- WORK TO COMPLETE
The word "group" occurs in some lines of the data. Return each such line.
━━ INFORMATION SUPPLIED ━━
import Literature.MathematicalPhysics.QuantumFieldTheory.Balaban1983to89.B12NodeKnitIndAPlug
import Literature.MathematicalPhysics.QuantumFieldTheory.Balaban1983to89.Node00.Record9

/-!
# NODE N09 · [Balaban1987RG1] AT THE STAGE-9 RECORD `Node00.IsRecordOfRecord₉C` — the Theorem-3 member and the node by name, the ₉ twin of
# `B12NodeKnitRecord8` as a THREE-LINE instantiation of the stage-free plug `B12NodeKnitIndAPlug` at `Node00.flow_datumOfRecord₉` ∕ `indAss_stage9_iff`

T. Bałaban, *Renormalization group approach to lattice gauge field theories. I*, Commun. Math. Phys. **109** (1987) 249–301 [Balaban1987RG1] (= [I]);
[Balaban1985Variational] (= [B11]) Thm 1 p. 279.  TRACK A (YM-PLAN §2b, node N09 of 28), seat `pub-ymgap-dag-n09-a` (prover, KNIT-BY-NAME; HUMAN RULING D-0062;
the seat's (o1) duty on `Node00.Record9`, seat node00-def-T).  THEOREMS ONLY, def-free, sorry-free, standard axioms.

THE STAGE-9 RECORD (`Node00.Record9`, landed 2026-08-26): the datum is the REPRESENTED tower (explicit densities `densOfRecord₉`, explicit transport, induced `R`),
built under DISPLAYED analytic provisos `h : θ.Provisos`; its construction's flow is `genFlow (betaOfRecord₉ θ) p.g₀` (`flow_datumOfRecord₉`, `rfl`;
`betaOfRecord₉ θ = betaOfRecord₈ θ.toStage8Params`) and its inductive-assumption clause is node00-def-B's `IndAOfRecord` read at the generated history and the
record's objects — Stage 8's reading VERBATIM at `θ.toStage8Params` (`indAss_stage9_iff`, `Iff.rfl`).  So the Theorem-3 member of N09 at Stage 9 is the stage-free
plug (`B12NodeKnitIndAPlug` §2, facts (F) + (I)) instantiated; `₉C ↛ ₈C` at the datum (LOCATED COST 2 of the INTENT), so the record-level forms are re-keyed here to
`IsRecordOfRecord₉C` (binders over the presenting Stage-9 parameters AND their provisos).

## WHAT THIS FILE PROVES (0 sorry; axioms {propext, Classical.choice, Quot.sound})
* §1 θ-EXPLICIT (world bound to `(datumOfRecord₉ θ h).C`): `indAss_stage9_iff_stage8` (the Stage-9 clause IS the Stage-8 clause at `θ.toStage8Params`, `Iff.rfl` both
  ways), `thm3Member_stage9_of_hCompT` ∕ `_of_hRestrict` ∕ `_of_middle` (member from (1.1) on `domAltOfRecord` + `HCompT` ∕ + `HRestrict`, intermediate uniqueness,
  orbit-point invariance ∕ middle clauses only), `indAss_stage9_zero` (first step, window `θ.ν.ε₀ ≤ θ.εbg`), `b12_main_stage9_of_leaf_of_hCompT`, `b12_main_stage9_iff_leaf_of_hCompT` (N09 ⇔ «b4 → … → b11 → b12»).
* §2 AT `IsRecordOfRecord₉C F N D w`: `thm3Member_at_record₉C_of_hCompT` ∕ `_of_hRestrict`, **`b12_main_at_record₉C_iff_leaf`**, `b12_leaf_at_record₉C_iff`,
  **`b12_main_at_record₉C_of_leaf`** (the `h09`-binder shape for N24 at ₉C).
CENSUS OF N09 AT ₉ (kernel): identical to Stage 8 — member ⇐ (c) [B11] Thm 1 at the record's level domains + (d) the composition clauses (middle clauses for K ≥ 3
are point values of the RN-version transport `TOfRecord`: displayed); conjunct 1 = the B12-group pin over the free `Residual₅.X`.  The fine-currency slot
(`Node00.IndAFineRT`, def-B p419415), under which (d) disappears and `b11` feeds the member (`B12NodeKnitIndAPlug` §5–§6), is NOT the slot Record9 binds — available to a
later record by the same three lines (`thm3Member_of_indAFinePlug`).
HONEST FRAMING: count-neutral kernel bookkeeping; N09 NOT discharged; the provisos `h` of the Stage-9 datum, (1.1), the composition clauses and the pin are binders;
nothing of Bałaban's asserted; one finite four-torus programme at fixed ε — NOT ℝ⁴, NOT infinite volume, NOT OS axioms, NOT a mass gap, NOT the Clay problem.
-/

noncomputable section

namespace Literature.MathematicalPhysics.QuantumFieldTheory.Balaban1983to89.B12NodeKnitRecord9

open DagBinding Node00 T4Continuum
open FlowStep (HBeta prefixOf RGEqH)
open FlowStepRuns (genSeq genFlow)
open T4FlagMemory (extd)
open B12NodeKnitRecord8 (chi7_extd_prefixOf b12_main_of_leaf_of_thm3Member b12_main_iff_leaf_of_thm3Member indAss_stage8_zero)
open B12NodeKnitIndAPlug (thm3Member_of_indAPlug_of_hCompT thm3Member_of_indAPlug_of_hRestrict thm3Member_of_indAPlug_of_middle)

variable (F : T4Family) (N : ℕ) [NeZero N]

/-! ## §1. θ-explicit: a world bound to the Stage-9 construction `(datumOfRecord₉ θ h).C` -/

/-- **The Stage-9 inductive-assumption clause IS the Stage-8 clause at `θ.toStage8Params`** (both are node00-def-B's `IndAOfRecord` at the same objects; `Iff.rfl` ∘ `Iff.rfl`).
[cite: Balaban1987RG1, (1.1)–(1.6) pp.260–261 and Thm 3 p.264 (bookkeeping)] -/
theorem indAss_stage9_iff_stage8 (θ : Stage9Params F N) (h : θ.Provisos) (p : B12.RunParams) (k : ℕ) :
    ((datumOfRecord₉ F N θ h).C p).IndAss k ↔ ((datumOfRecord₅ F N (θ.toStage8Params.toStage5 F N)).C p).IndAss k :=
  (indAss_stage9_iff F N θ h p k).trans (indAss_stage8_iff F N θ.toStage8Params p k).symm

/-- **THE FIRST STEP AT THE STAGE-9 CONSTRUCTION** modulo the numeric window `θ.ν.ε₀ ≤ θ.εbg` (the Stage-8 theorem `B12NodeKnitRecord8.indAss_stage8_zero`, transferred).
[cite: Balaban1987RG1, (0.17) p.255 and (1.1)–(1.3) p.260] -/
theorem indAss_stage9_zero (θ : Stage9Params F N) (h : θ.Provisos) (hε : θ.ν.ε₀ ≤ θ.εbg) (p : B12.RunParams) :
    ((datumOfRecord₉ F N θ h).C p).IndAss 0 :=
  (indAss_stage9_iff_stage8 F N θ h p 0).2 (indAss_stage8_zero F N θ.toStage8Params hε p)

section Stage9

variable {F N}
variable (θ : Stage9Params F N) (h : θ.Provisos) {w : WorldP} (hC : w.C = (datumOfRecord₉ F N θ h).C) (P : B12.RunParams)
━━━
- ANSWER TO THIS EXERCISE
T. Bałaban, *Renormalization group approach to lattice gauge field theories. I*, Commun. Math. Phys. **109** (1987) 249–301 [Balaban1987RG1] (= [I]);
are point values of the RN-version transport `TOfRecord`: displayed); conjunct 1 = the B12-group pin over the free `Residual₅.X`.  The fine-currency slot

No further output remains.